I found an article published on Science Daily which reports 'Fuzzy thinking' in depression, bipolar disorder: New research finds effect is real. Here's an excerpt:

People with depression or bipolar disorder often feel their thinking ability has gotten "fuzzy," or less sharp than before their symptoms began. Now, researchers have shown in a very large study that effect is indeed real -- and rooted in brain activity differences that show up on advanced brain scans.

What's more, the results add to the mounting evidence that these conditions both fall on a spectrum of mood disorders, rather than being completely unrelated. That could transform the way doctors and patients think about, diagnose and treat them.

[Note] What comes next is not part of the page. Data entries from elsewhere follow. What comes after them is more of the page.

/-- The θ-exposed key on the strong provisos gives the one on the guarded provisos (same θ). [cite: Balaban1989LargeFieldII, Thm 1 + (0.1) pp.355–356 (bookkeeping)] -/
theorem IsRateKey₁₃.toSepMixed (h : IsRateKey₁₃ F N D w θ) (hM : ∃ a : ℕ, θ.τ9.M = F.L ^ a) (hM₁ : θ.ν.M₁ ∣ θ.τ9.M) : IsRateKey₁₃SepMixed F N D w θ := by
  obtain ⟨hP, hθ, hD, hrest⟩ := h
  exact ⟨hP.toSepMixed hM hM₁, hθ, hD, hrest⟩

/-- A ‴ datum of record is a ⁗ datum of record. [cite: Balaban1989LargeFieldII, Thm 1 + (0.1) pp.355–356 (bookkeeping)] -/
theorem IsDatumOfRecord₁₃C.toSepMixed (h : IsDatumOfRecord₁₃C F N D) (hM : ∃ a : ℕ, h.params.τ9.M = F.L ^ a) (hM₁ : h.params.ν.M₁ ∣ h.params.τ9.M) : IsDatumOfRecord₁₃CSepMixed F N D := by
  have hP := h.provisos; have hθ := h.admissible; have hD := h.eq_datumOfRecord₁₃
  exact ⟨h.params, hP.toSepMixed hM hM₁, hθ, hD⟩

/-- … in every regime. [cite: Balaban1989LargeFieldII, Thm 1 + (0.1) pp.355–356 (bookkeeping)] -/
theorem IsDatumOfRecord₁₃COn.toSepMixed (h : IsDatumOfRecord₁₃COn F N Rg D) (hM : ∃ a : ℕ, h.params.τ9.M = F.L ^ a) (hM₁ : h.params.ν.M₁ ∣ h.params.τ9.M) : IsDatumOfRecord₁₃CSepMixedOn F N Rg D := by
  have hP := h.provisos; have hR := h.regime; have hθ := h.admissible; have hD := h.eq_datumOfRecord₁₃
  exact ⟨h.params, hP.toSepMixed hM hM₁, hR, hθ, hD⟩

/-- … and for records in every regime. [cite: Balaban1989LargeFieldII, Thm 1 + (0.1) pp.355–356 (bookkeeping)] -/
theorem IsRecordOfRecord₁₃COn.toSepMixed (h : IsRecordOfRecord₁₃COn F N Rg D w) (hM : ∀ θ : Stage13Params F N, Rg F θ → IsRateKey₁₃ F N D w θ → ∃ a : ℕ, θ.τ9.M = F.L ^ a) (hM₁ : ∀ θ : Stage13Params F N, Rg F θ → IsRateKey₁₃ F N D w θ → θ.ν.M₁ ∣ θ.τ9.M) : IsRecordOfRecord₁₃CSepMixedOn F N Rg D w := by
  obtain ⟨θ, hR, hk⟩ := h
  exact ⟨θ, hR, hk.toSepMixed (hM θ hR hk) (hM₁ θ hR hk)⟩

/-- … at the guard of record. [cite: Balaban1988Convergent, (3.16)–(3.22) pp.268–269 (bookkeeping)] -/
theorem IsDatumOfRecord₁₃CN.toSepMixed (h : IsDatumOfRecord₁₃CN F N D) (hM : ∃ a : ℕ, h.params.τ9.M = F.L ^ a) (hM₁ : h.params.ν.M₁ ∣ h.params.τ9.M) : IsDatumOfRecord₁₃CSepMixedN F N D :=
  IsDatumOfRecord₁₃COn.toSepMixed h hM hM₁

/-- … at the guard of record, records. [cite: Balaban1988Convergent, (3.16)–(3.22) pp.268–269 (bookkeeping)] -/
theorem IsRecordOfRecord₁₃CN.toSepMixed (h : IsRecordOfRecord₁₃CN F N D w) (hM : ∀ θ : Stage13Params F N, unityNondeg₁₃ N F θ → IsRateKey₁₃ F N D w θ → ∃ a : ℕ, θ.τ9.M = F.L ^ a) (hM₁ : ∀ θ : Stage13Params F N, unityNondeg₁₃ N F θ → IsRateKey₁₃ F N D w θ → θ.ν.M₁ ∣ θ.τ9.M) : IsRecordOfRecord₁₃CSepMixedN F N D w :=
  IsRecordOfRecord₁₃COn.toSepMixed h hM hM₁

end BridgeFromStrong

/-! ## §8′. THE ONE-WAY BRIDGE FROM THE ⁗ KEYS (`Node00/Record13DatumKeySep`, provisos `Provisos₁₃Sep`): by def-T's `Stage13Params.Provisos₁₃Sep.toSepMixed` and the
`rfl` agreement of the two data of record, every datum ∕ record keyed on `Provisos₁₃Sep` is keyed on the provisos of this module AT THE SAME DATUM AND PARAMETER;
NOT conversely. -/

section BridgeFromSep

variable {F : T4Family} {N : ℕ} [NeZero N]
variable {D : FiniteEpsData F (SU N)} {w : WorldP} {Rg : (F : T4Family) → Stage13Params F N → Prop} {θ : Stage13Params F N}

/-- The θ-exposed ⁗ key gives the one of this module (same θ). [cite: Balaban1989LargeFieldII, Thm 1 + (0.1) pp.355–356 (bookkeeping)] -/
theorem IsRateKey₁₃Sep.toSepMixed (h : IsRateKey₁₃Sep F N D w θ) (hM : ∃ a : ℕ, θ.τ9.M = F.L ^ a) (hM₁ : θ.ν.M₁ ∣ θ.τ9.M) : IsRateKey₁₃SepMixed F N D w θ := by
  obtain ⟨hP, hθ, hD, hrest⟩ := h
  exact ⟨hP.toSepMixed hM hM₁, hθ, hD, hrest⟩

/-- A ⁗ datum of record is a datum of record of this module. [cite: Balaban1989LargeFieldII, Thm 1 + (0.1) pp.355–356 (bookkeeping)] -/
theorem IsDatumOfRecord₁₃CSep.toSepMixed (h : IsDatumOfRecord₁₃CSep F N D) (hM : ∃ a : ℕ, h.params.τ9.M = F.L ^ a) (hM₁ : h.params.ν.M₁ ∣ h.params.τ9.M) : IsDatumOfRecord₁₃CSepMixed F N D := by
  have hP := h.provisos; have hθ := h.admissible; have hD := h.eq_datumOfRecord₁₃Sep
  exact ⟨h.params, hP.toSepMixed hM hM₁, hθ, hD⟩

/-- … in every regime. [cite: Balaban1989LargeFieldII, Thm 1 + (0.1) pp.355–356 (bookkeeping)] -/
theorem IsDatumOfRecord₁₃CSepOn.toSepMixed (h : IsDatumOfRecord₁₃CSepOn F N Rg D) (hM : ∃ a : ℕ, h.params.τ9.M = F.L ^ a) (hM₁ : h.params.ν.M₁ ∣ h.params.τ9.M) : IsDatumOfRecord₁₃CSepMixedOn F N Rg D := by
  have hP := h.provisos; have hR := h.regime; have hθ := h.admissible; have hD := h.eq_datumOfRecord₁₃Sep
  exact ⟨h.params, hP.toSepMixed hM hM₁, hR, hθ, hD⟩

In a new paper in the journal BRAIN, researchers from the University of Michigan Medical School and Depression Center and their colleagues report the results of tests they gave to 612 women -- more than two-thirds of whom had experienced either major depression or bipolar disorder. The researchers also present data from detailed brain scans of 52 of the women, who took tests while brain scans were conducted.

[...] On the brain scans, the researchers found that the women with depression or bipolar disorder had different levels of activity than healthy women in a particular area of the brain called the right posterior parietal cortex. In those with depression, the activity in this area was higher than in healthy individuals, while in those with bipolar disorder it was lower. The area where the differences were seen helps control "executive function" -- activities such as working memory, problem solving and reasoning.

An abstract is available but the full report is behind a paywall.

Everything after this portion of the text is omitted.